Speed Up Python Code - how to do it faster?

benediktschifferer · May 1, 2017, 11:23am

Hello,

I work on a dataset in my company, which is similar to the Rossmann Dataset problem. I want to develop features based on the history, but in contrast to the Rossmann Dataset, I have no fix timestamps. I wrote a python code, but this take around 40sec per 1000 rows and is too slow.

Dataset:

One column with user Id
One column with date
Multiple other column with information (e.g. number of pages)

Problem:

One user does not send a request everyday, That means that the time line is not fixed based (a user has for each day one entry --> each row is one day). In the Rossmann problem, we used

bwd = df[[‘Store’]+columns].sort_index().groupby(“Store”).rolling(7, min_periods=1).sum()
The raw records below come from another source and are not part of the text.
import Mathlib
import Summits.NavierStokesRegularity.NavierStokesRegularity.Theorems.TaoLadderRungTwoBreakBlowupRigidityOneSmallData
import HarnessLib

/-!
# The small-datum / large-viscosity corner of the KP shell barrier: below the dissipation threshold EVERY table obeys
# EVERY weighted shell barrier (helper file for the crux `SubOnsagerCeiling.ForwardTailCeilingKP`,
# stmt-NavierStokesRegularity-27057, `--supports`; hand leafhand-ns-subonsagerceiling-4 gen 25; def-free)

Companion of `Theorems/SubOnsagerCeilingKPUnitViscosity.lean` (this hand, p843933): there the registered currencies of the
crux (`θ, C/D` chosen BEFORE `∀ ν > 0`) were shown to be LARGE-DATA statements at unit viscosity (the lattice only sees
`X₀/ν`).  This file records the complementary corner, by name, from the tree's sign-free small-data machinery for Tao's
damped lattice (`BlowupRigidityOne.envelope_persists`, route TaoLadderRungTwoBreak, K2(1)): for EVERY table whose structure
constants have modulus `≤ 1` on Tao's shift set (in particular every `α ∈ E₂(R)`; NO sign / orthant / diagonal-feed
condition), every scale ratio `1+ε₀ > 1`, every viscosity `ν > 0` and every honest solution on `[0,s]` from a one-shell
datum `X₀` with

  `512 · (1+ε₀)^16 · √(2E₀) < ν`,  `E₀ = Σ_j ½ X₀_j²`,

the geometric envelope `|X_{i,k}(t)| ≤ 2√(2E₀) · (1+ε₀)^{-9k}` persists (`smallDatum_envelope`), hence the weighted shell
barrier `(1+ε₀)^{2θk} · ½X_{i,k}(t)² ≤ 4E₀` holds for EVERY exponent `θ ≤ 9` — in particular for the whole range
`θ ∈ (1/2, 1]` of the registered stubs `stub_primaryGradedLargeRatio` / `stub_primaryGradedSmallRatio` — with `D = 4`
(`smallDatum_shellBarrier`; `smallDatum_shellBarrier_of_inTableClass` in the vocabulary `InTableClass R α` of the stubs).

* `restrictShiftSet_abs_le`, `quadTerm_restrictShiftSet` — the cascade nonlinearity only reads the table on the shift set,
  so a table bounded by `1` there may be replaced by its restriction (bounded by `1` everywhere), which is what the tree's
  envelope lemma wants;
* `smallDatum_envelope` — the persistent envelope (corollary of `BlowupRigidityOne.envelope_persists`, `m = 4`, `M_α = 1`);
* **`smallDatum_shellBarrier`**, `smallDatum_shellBarrier_of_inTableClass` — the barrier corner.

READING (repair census of item 27057).  Together with p843933: the `ν`-uniform sub-Onsager barrier of the stubs is, at unit
viscosity, a statement about ALL one-shell data, and it HOLDS (for every `θ ≤ 9`, every table, sign-free) for data below the
dissipation threshold `√(2E₀) < 2⁻⁹(1+ε₀)^{-16}`; equivalently, for a fixed datum it holds for all viscosities
`ν > 512(1+ε₀)^{16}√(2E₀)`.  The open content of both stubs is therefore EXACTLY the large-data (small-viscosity) extension,
where the cascade front forms — nothing else.  HONEST FRAMING: a small-data corner of statements about Tao-type MODEL lattice
ODEs (route SubOnsagerCeiling, rung TL-M2Break); no stub, crux or summit is proved here and nothing in this file bears on
Navier–Stokes regularity.
[cite: Tao2016AveragedNS, §4 Lemma 4.1 (4.5), (4.8), (4.11), (4.13)] [cite: BarbatoMorandinRomito2011, §3.1 Prop. 3.3 (invariant region / small data)]
-/

noncomputable section

-- the summit and its single sub-problem share the name (CONVENTIONS §1)
set_option linter.dupNamespace false

open Set

namespace Summit.NavierStokesRegularity.NavierStokesRegularity.Theorems.SubOnsagerCeiling.SmallDatum

open Literature.Analysis.FluidPDE Literature.Analysis.FluidPDE.TaoCascade
open Summit.NavierStokesRegularity.NavierStokesRegularity.Theorems.BlowupRigidityOne

variable {m : ℕ}

/-! ## The nonlinearity only reads the table on the shift set -/

/-- A table bounded by `1` on the shift set has a restriction (zero off the shift set) bounded by `1` everywhere.
[cite: Tao2016AveragedNS, §4 (4.1)–(4.2) (only the values on `S` are used)] -/
theorem restrictShiftSet_abs_le {α : Fin m → Fin m → Fin m → ℤ × ℤ × ℤ → ℝ}
    (hα : ∀ (i₁ i₂ i₃ : Fin m) (μ : ℤ × ℤ × ℤ), μ ∈ shiftSet → |α i₁ i₂ i₃ μ| ≤ 1) :
    ∀ (i₁ i₂ i₃ : Fin m) (μ : ℤ × ℤ × ℤ),
      |(fun j₁ j₂ j₃ μ' => if μ' ∈ shiftSet then α j₁ j₂ j₃ μ' else 0) i₁ i₂ i₃ μ| ≤ 1 := by
  intro i₁ i₂ i₃ μ
  by_cases hμ : μ ∈ shiftSet
  · simp only [hμ, if_true]; exact hα i₁ i₂ i₃ μ hμ
  · simp [hμ]

/-- The cascade nonlinearity of the restricted table is that of the table. [cite: Tao2016AveragedNS, §4 (4.8)] -/
theorem quadTerm_restrictShiftSet (ε₀ : ℝ) (α : Fin m → Fin m → Fin m → ℤ × ℤ × ℤ → ℝ)
    (X : Fin m → ℤ → ℝ → ℝ) (i : Fin m) (n : ℤ) (t : ℝ) :
    quadTerm ε₀ (fun j₁ j₂ j₃ μ' => if μ' ∈ shiftSet then α j₁ j₂ j₃ μ' else 0) X i n t =
      quadTerm ε₀ α X i n t := by
  unfold quadTerm
  refine Finset.sum_congr rfl fun i₁ _ => Finset.sum_congr rfl fun i₂ _ => Finset.sum_congr rfl fun μ hμ => ?_
  simp only [hμ, if_true]

/-! ## The persistent envelope below the dissipation threshold (four modes, `|α| ≤ 1` on the shift set) -/

/-- **SMALL-DATUM ENVELOPE.** Let `ε₀ > 0`, `0 < δ`, `128 (1+ε₀)^{16} δ < ν`, and let the four-mode table `α` have
modulus `≤ 1` on the shift set (no sign condition).  Every honest solution of the `ν`-viscous lattice on `[0,s]` from a
one-shell datum with `|X₀ᵢ| ≤ δ/2` (no shells below `0`, Tao's weight bound (4.5), continuous, one-sided derivatives
within `[0,s]`) obeys `|X_{i,k}(t)| ≤ δ (1+ε₀)^{-9k}` for all `t ∈ [0,s]`, all modes and ALL shells `k ∈ ℤ`.
(The tree's `BlowupRigidityOne.envelope_persists` with `m = 4`, `M_α = 1`, applied to the restricted table.)
[cite: Tao2016AveragedNS, §4 Lemma 4.1 (4.5), (4.8), (4.11)] [cite: BarbatoMorandinRomito2011, §3.1 Prop. 3.3] -/
theorem smallDatum_envelope {ε₀ ν δ s : ℝ} (hε : 0 < ε₀) (hδ : 0 < δ)
    {α : Fin 4 → Fin 4 → Fin 4 → ℤ × ℤ × ℤ → ℝ}
    (hα : ∀ (i₁ i₂ i₃ : Fin 4) (μ : ℤ × ℤ × ℤ), μ ∈ shiftSet → |α i₁ i₂ i₃ μ| ≤ 1)
    (hsmall : 128 * (1 + ε₀) ^ (16 : ℝ) * δ < ν)
    {X₀ : Fin 4 → ℝ} (hX₀ : ∀ i, |X₀ i| ≤ δ / 2)
    {X : Fin 4 → ℤ → ℝ → ℝ} (hs : 0 ≤ s)
    (hX0 : ∀ (i : Fin 4) (k : ℤ), X i k 0 = if k = 0 then X₀ i else 0)
    (hXneg : ∀ (i : Fin 4) (k : ℤ), k < 0 → ∀ t : ℝ, X i k t = 0)
    (hM : ∃ M : ℝ, ∀ (t : ℝ) (i : Fin 4) (k : ℤ), (1 + (1 + ε₀) ^ ((10 : ℝ) * k)) * |X i k t| ≤ M)
    (hXc : ∀ (i : Fin 4) (k : ℤ), Continuous (X i k))
    (hXd : ∀ (i : Fin 4) (k : ℤ), ∀ t ∈ Icc (0 : ℝ) s, HasDerivWithinAt (X i k)
      (quadTerm ε₀ α X i k t - ν * (1 + ε₀) ^ ((2 : ℝ) * k) * X i k t) (Icc (0 : ℝ) s) t) :
    ∀ (i : Fin 4) (k : ℤ), ∀ t ∈ Icc (0 : ℝ) s, |X i k t| ≤ δ * (1 + ε₀) ^ (-((9 : ℝ) * k)) := by
  set α' : Fin 4 → Fin 4 → Fin 4 → ℤ × ℤ × ℤ → ℝ :=
    fun j₁ j₂ j₃ μ' => if μ' ∈ shiftSet then α j₁ j₂ j₃ μ' else 0 with hα'
  have hα1 : ∀ (i₁ i₂ i₃ : Fin 4) (μ : ℤ × ℤ × ℤ), |α' i₁ i₂ i₃ μ| ≤ 1 := restrictShiftSet_abs_le hα
  have hsmall' : 8 * ((4 : ℕ) : ℝ) ^ 2 * 1 * (1 + ε₀) ^ (16 : ℝ) * δ < ν := by
    have : 8 * ((4 : ℕ) : ℝ) ^ 2 * 1 * (1 + ε₀) ^ (16 : ℝ) * δ = 128 * (1 + ε₀) ^ (16 : ℝ) * δ := by
      push_cast; ring
    rw [this]; exact hsmall
  have hXd' : ∀ (i : Fin 4) (k : ℤ), ∀ t ∈ Icc (0 : ℝ) s, HasDerivWithinAt (X i k)
      (quadTerm ε₀ α' X i k t - ν * (1 + ε₀) ^ ((2 : ℝ) * k) * X i k t) (Icc (0 : ℝ) s) t := by
    intro i k t ht
    rw [hα', quadTerm_restrictShiftSet]
    exact hXd i k t ht
  exact envelope_persists (m := 4) hε hδ hα1 hsmall' hX₀ hs hX0 hXneg hM hXc hXd'

/-! ## The shell barrier below the dissipation threshold -/

/-- One component of a one-shell datum is bounded by the root of twice its energy: `|X₀ᵢ| ≤ √(2E₀)`. [folklore] -/
theorem abs_le_sqrt_two_mul_energy (X₀ : Fin 4 → ℝ) (i : Fin 4) :
    |X₀ i| ≤ Real.sqrt (2 * ∑ j : Fin 4, (1 / 2 : ℝ) * X₀ j ^ 2) := by
  have hle : X₀ i ^ 2 ≤ 2 * ∑ j : Fin 4, (1 / 2 : ℝ) * X₀ j ^ 2 := by
    have h1 : (1 / 2 : ℝ) * X₀ i ^ 2 ≤ ∑ j : Fin 4, (1 / 2 : ℝ) * X₀ j ^ 2 :=
      Finset.single_le_sum (f := fun j => (1 / 2 : ℝ) * X₀ j ^ 2) (fun j _ => by positivity) (Finset.mem_univ i)
    linarith
  calc |X₀ i| = Real.sqrt (X₀ i ^ 2) := (Real.sqrt_sq_eq_abs (X₀ i)).symm
    _ ≤ Real.sqrt (2 * ∑ j : Fin 4, (1 / 2 : ℝ) * X₀ j ^ 2) := Real.sqrt_le_sqrt hle

/-- **SMALL-DATUM SHELL BARRIER (every table, every exponent `θ ≤ 9`, sign-free).** Let `ε₀ > 0`, `ν > 0`, `θ ≤ 9`, let
the four-mode table `α` have modulus `≤ 1` on the shift set, and let `X` be an honest solution of the `ν`-viscous lattice on
`[0,s]` from the one-shell datum `X₀` (no shells below `0`, weight bound (4.5), continuous, one-sided derivatives within
`[0,s]`).  If the datum is below the dissipation threshold, `512 (1+ε₀)^{16} √(2E₀) < ν` with `E₀ = Σ_j ½X₀_j²`, then
`(1+ε₀)^{2θk} · ½X_{i,k}(t)² ≤ 4 E₀` for all `t ∈ [0,s]`, all modes `i` and all shells `k ≥ 0` — the weighted shell
barrier of the registered stubs with `D = 4`, in its small-datum (= large-viscosity) corner.
[cite: Tao2016AveragedNS, §4 Lemma 4.1 (4.5), (4.8), (4.11), (4.13)] [cite: BarbatoMorandinRomito2011, §3.1 Prop. 3.3] -/
theorem smallDatum_shellBarrier {ε₀ ν θ s : ℝ} (hε : 0 < ε₀) (hν : 0 < ν) (hθ : θ ≤ 9)
    {α : Fin 4 → Fin 4 → Fin 4 → ℤ × ℤ × ℤ → ℝ}
    (hα : ∀ (i₁ i₂ i₃ : Fin 4) (μ : ℤ × ℤ × ℤ), μ ∈ shiftSet → |α i₁ i₂ i₃ μ| ≤ 1)
    {X₀ : Fin 4 → ℝ}
    (hsmall : 512 * (1 + ε₀) ^ (16 : ℝ) * Real.sqrt (2 * ∑ j : Fin 4, (1 / 2 : ℝ) * X₀ j ^ 2) < ν)
    {X : Fin 4 → ℤ → ℝ → ℝ} (hs : 0 ≤ s)
    (hX0 : ∀ (i : Fin 4) (k : ℤ), X i k 0 = if k = 0 then X₀ i else 0)
    (hXneg : ∀ (i : Fin 4) (k : ℤ), k < 0 → ∀ t : ℝ, X i k t = 0)
    (hM : ∃ M : ℝ, ∀ (t : ℝ) (i : Fin 4) (k : ℤ), (1 + (1 + ε₀) ^ ((10 : ℝ) * k)) * |X i k t| ≤ M)
    (hXc : ∀ (i : Fin 4) (k : ℤ), Continuous (X i k))
    (hXd : ∀ (i : Fin 4) (k : ℤ), ∀ t ∈ Icc (0 : ℝ) s, HasDerivWithinAt (X i k)
      (quadTerm ε₀ α X i k t - ν * (1 + ε₀) ^ ((2 : ℝ) * k) * X i k t) (Icc (0 : ℝ) s) t) :
    ∀ t ∈ Icc (0 : ℝ) s, ∀ (i : Fin 4) (k : ℕ),
      (1 + ε₀) ^ (2 * θ * (k : ℝ)) * ((1 / 2 : ℝ) * X i (k : ℤ) t ^ 2) ≤
        4 * (∑ j : Fin 4, (1 / 2 : ℝ) * X₀ j ^ 2) := by
  intro t ht i k
  have hb : 0 < 1 + ε₀ := by linarith
  have hb1 : 1 ≤ 1 + ε₀ := by linarith
  set E₀ : ℝ := ∑ j : Fin 4, (1 / 2 : ℝ) * X₀ j ^ 2 with hE₀
  have hE₀0 : 0 ≤ E₀ := Finset.sum_nonneg fun j _ => by positivity
  set ρ : ℝ := Real.sqrt (2 * E₀) with hρ
  have hρ0 : 0 ≤ ρ := Real.sqrt_nonneg _
  have hρsq : ρ ^ 2 = 2 * E₀ := Real.sq_sqrt (by positivity)
  have hX₀ρ : ∀ j, |X₀ j| ≤ ρ := fun j => abs_le_sqrt_two_mul_energy X₀ j
  have hp16 : 0 < (1 + ε₀) ^ (16 : ℝ) := Real.rpow_pos_of_pos hb _
  -- the envelope `|X_{i,k}(t)| ≤ δ (1+ε₀)^{-9k}` for every `δ > 2ρ` with `128 (1+ε₀)^{16} δ < ν`, hence for `δ ↓ 2ρ`
  have henv : ∀ δ : ℝ, 2 * ρ < δ → 128 * (1 + ε₀) ^ (16 : ℝ) * δ < ν →
      |X i (k : ℤ) t| ≤ δ * (1 + ε₀) ^ (-((9 : ℝ) * ((k : ℤ) : ℝ))) := by
    intro δ hδρ hδν
    have hδ : 0 < δ := by linarith
    exact smallDatum_envelope hε hδ hα hδν (fun j => by linarith [hX₀ρ j]) hs hX0 hXneg hM hXc hXd i k t ht
  -- pass to the limit `δ ↓ 2ρ`
  have hw9 : 0 < (1 + ε₀) ^ (-((9 : ℝ) * ((k : ℤ) : ℝ))) := Real.rpow_pos_of_pos hb _
  have hlim : |X i (k : ℤ) t| ≤ 2 * ρ * (1 + ε₀) ^ (-((9 : ℝ) * ((k : ℤ) : ℝ))) := by
    by_contra hcon
    push Not at hcon
    -- room: `256 (1+ε₀)^{16} ρ < ν/2`, so some `δ ∈ (2ρ, ·)` is admissible and still violated
    set gap : ℝ := |X i (k : ℤ) t| / (1 + ε₀) ^ (-((9 : ℝ) * ((k : ℤ) : ℝ))) - 2 * ρ with hgap
    have hgap0 : 0 < gap := by
      rw [hgap, sub_pos, lt_div_iff₀ hw9]; exact hcon
    set room : ℝ := (ν / (128 * (1 + ε₀) ^ (16 : ℝ)) - 2 * ρ) with hroom
    have hroom0 : 0 < room := by
      rw [hroom, sub_pos, lt_div_iff₀ (by positivity)]
      have : 512 * (1 + ε₀) ^ (16 : ℝ) * ρ < ν := hsmall
      nlinarith [hp16, hρ0]
    set δ : ℝ := 2 * ρ + min gap room / 2 with hδdef
    have hmin0 : 0 < min gap room := lt_min hgap0 hroom0
    have hδρ : 2 * ρ < δ := by rw [hδdef]; linarith
    have hδν : 128 * (1 + ε₀) ^ (16 : ℝ) * δ < ν := by
      have h1 : δ < ν / (128 * (1 + ε₀) ^ (16 : ℝ)) := by
        have : min gap room ≤ room := min_le_right _ _
        rw [hδdef]; rw [hroom] at this; linarith
      have := (lt_div_iff₀ (by positivity : (0 : ℝ) < 128 * (1 + ε₀) ^ (16 : ℝ))).1 h1
      linarith
    have hX := henv δ hδρ hδν
    have h2 : δ < |X i (k : ℤ) t| / (1 + ε₀) ^ (-((9 : ℝ) * ((k : ℤ) : ℝ))) := by
      have : min gap room ≤ gap := min_le_left _ _
      rw [hδdef]; rw [hgap] at this; linarith
    have h3 := (lt_div_iff₀ hw9).1 h2
    linarith
  -- square and compare the weights: `(1+ε₀)^{2θk} (1+ε₀)^{-18k} ≤ 1` for `θ ≤ 9`
  have hkr : (((k : ℤ) : ℝ)) = (k : ℝ) := by push_cast; ring
  rw [hkr] at hlim
  have habs0 : 0 ≤ 2 * ρ * (1 + ε₀) ^ (-((9 : ℝ) * (k : ℝ))) := by positivity
  have hsq : X i (k : ℤ) t ^ 2 ≤ (2 * ρ * (1 + ε₀) ^ (-((9 : ℝ) * (k : ℝ)))) ^ 2 := by
    calc X i (k : ℤ) t ^ 2 = |X i (k : ℤ) t| ^ 2 := (sq_abs _).symm
      _ ≤ (2 * ρ * (1 + ε₀) ^ (-((9 : ℝ) * (k : ℝ)))) ^ 2 := pow_le_pow_left₀ (abs_nonneg _) hlim 2
  have hwt : (1 + ε₀) ^ (2 * θ * (k : ℝ)) * ((1 + ε₀) ^ (-((9 : ℝ) * (k : ℝ)))) ^ 2 ≤ 1 := by
    rw [← Real.rpow_natCast ((1 + ε₀) ^ (-((9 : ℝ) * (k : ℝ)))) 2, ← Real.rpow_mul hb.le,
      ← Real.rpow_add hb]
    have hk0 : (0 : ℝ) ≤ (k : ℝ) := Nat.cast_nonneg k
    have hexp : 2 * θ * (k : ℝ) + -((9 : ℝ) * (k : ℝ)) * ((2 : ℕ) : ℝ) ≤ 0 := by
      push_cast; nlinarith
    exact Real.rpow_le_one_of_one_le_of_nonpos hb1 hexp
  have hw2 : 0 ≤ (1 + ε₀) ^ (2 * θ * (k : ℝ)) := Real.rpow_nonneg hb.le _
  calc (1 + ε₀) ^ (2 * θ * (k : ℝ)) * ((1 / 2 : ℝ) * X i (k : ℤ) t ^ 2)
      ≤ (1 + ε₀) ^ (2 * θ * (k : ℝ)) * ((1 / 2 : ℝ) * (2 * ρ * (1 + ε₀) ^ (-((9 : ℝ) * (k : ℝ)))) ^ 2) :=
        mul_le_mul_of_nonneg_left (mul_le_mul_of_nonneg_left hsq (by norm_num)) hw2
    _ = 2 * ρ ^ 2 * ((1 + ε₀) ^ (2 * θ * (k : ℝ)) * ((1 + ε₀) ^ (-((9 : ℝ) * (k : ℝ)))) ^ 2) := by ring
    _ ≤ 2 * ρ ^ 2 * 1 := mul_le_mul_of_nonneg_left hwt (by positivity)
    _ = 4 * E₀ := by rw [hρsq]; ring

/-- The same corner in the vocabulary of the registered stubs: a table of Tao's class `E₂(R)` (`InTableClass R α`:
symmetric, cancelling, `R`-comparable — comparability gives modulus `≤ 1` on the shift set) obeys, below the dissipation
threshold `512(1+ε₀)^{16}√(2E₀) < ν`, the weighted shell barrier `(1+ε₀)^{2θk}·½X_{i,k}(t)² ≤ 4E₀` for every `θ ≤ 9`
(so for the whole stub range `θ ∈ (1/2, 1]`), along every honest solution — signs, orthant and diagonal-feed clauses unused.
[cite: Tao2016AveragedNS, §4 (4.2)–(4.3), Lemma 4.1 (4.5), (4.13); §6.1 (comparable tables)] -/
theorem smallDatum_shellBarrier_of_inTableClass {R ε₀ ν θ s : ℝ} (hε : 0 < ε₀) (hν : 0 < ν) (hθ : θ ≤ 9)
    {α : Fin 4 → Fin 4 → Fin 4 → ℤ × ℤ × ℤ → ℝ} (hT : InTableClass R α)
    {X₀ : Fin 4 → ℝ}
    (hsmall : 512 * (1 + ε₀) ^ (16 : ℝ) * Real.sqrt (2 * ∑ j : Fin 4, (1 / 2 : ℝ) * X₀ j ^ 2) < ν)
    {X : Fin 4 → ℤ → ℝ → ℝ} (hs : 0 ≤ s)
    (hX0 : ∀ (i : Fin 4) (k : ℤ), X i k 0 = if k = 0 then X₀ i else 0)
    (hXneg : ∀ (i : Fin 4) (k : ℤ), k < 0 → ∀ t : ℝ, X i k t = 0)
    (hM : ∃ M : ℝ, ∀ (t : ℝ) (i : Fin 4) (k : ℤ), (1 + (1 + ε₀) ^ ((10 : ℝ) * k)) * |X i k t| ≤ M)
    (hXc : ∀ (i : Fin 4) (k : ℤ), Continuous (X i k))
    (hXd : ∀ (i : Fin 4) (k : ℤ), ∀ t ∈ Icc (0 : ℝ) s, HasDerivWithinAt (X i k)
      (quadTerm ε₀ α X i k t - ν * (1 + ε₀) ^ ((2 : ℝ) * k) * X i k t) (Icc (0 : ℝ) s) t) :
    ∀ t ∈ Icc (0 : ℝ) s, ∀ (i : Fin 4) (k : ℕ),
      (1 + ε₀) ^ (2 * θ * (k : ℝ)) * ((1 / 2 : ℝ) * X i (k : ℤ) t ^ 2) ≤
        4 * (∑ j : Fin 4, (1 / 2 : ℝ) * X₀ j ^ 2) :=
  smallDatum_shellBarrier hε hν hθ (fun i₁ i₂ i₃ μ hμ => (hT.2.2 i₁ i₂ i₃ μ hμ).1) hsmall hs hX0 hXneg hM hXc hXd

end Summit.NavierStokesRegularity.NavierStokesRegularity.Theorems.SubOnsagerCeiling.SmallDatum

end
for calculating the previos/next 7 days. I need to check for the previous rows, if the timestamp is in the previous 7 days.
I could not reuse the elapsed class, because my problem is more dymanic.

Maybe someone has an idea to speed it up? (Parallize it?)

My code:

#timeframe = 14
def addHistory_specific(userId, timeframe):
    traindata['_PreviousRequests_' + str(timeframe)] = 0
    
    start_time = time.time()
    for i, row in traindata.iterrows():
        if i % 1000 == 0:
            print(str(i))
            print("--- %s seconds ---" % (time.time() - start_time))
            start_time = time.time()
        
        user = traindata[userId][i]
        timestamp = traindata['Date'][i]
        dfpuffer = traindata[(traindata[uderId]==user ) & ((timestamp-traindata['Date']).astype('timedelta64[s]')/(24*60*60)>0) & ((timestamp-traindata['Date']).astype('timedelta64[s]')/(24*60*60)<=timeframe)]
        if len(dfpuffer)>0:
            traindata.ix[i, '_PreviousRequests_' + str(timeframe)] = dfpuffer['Status'].count()

benediktschifferer · May 1, 2017, 6:31pm

I tested different versions and I can reduce the calculation time by factor two with futures (similar to the teramisu notebook)

def conv_all_historic_user_14():
    ex = ProcessPoolExecutor(4)
    return np.stack(ex.map(one_historic_user_14, range(n)))

Has someone another idea?
If someone is interested I can share my code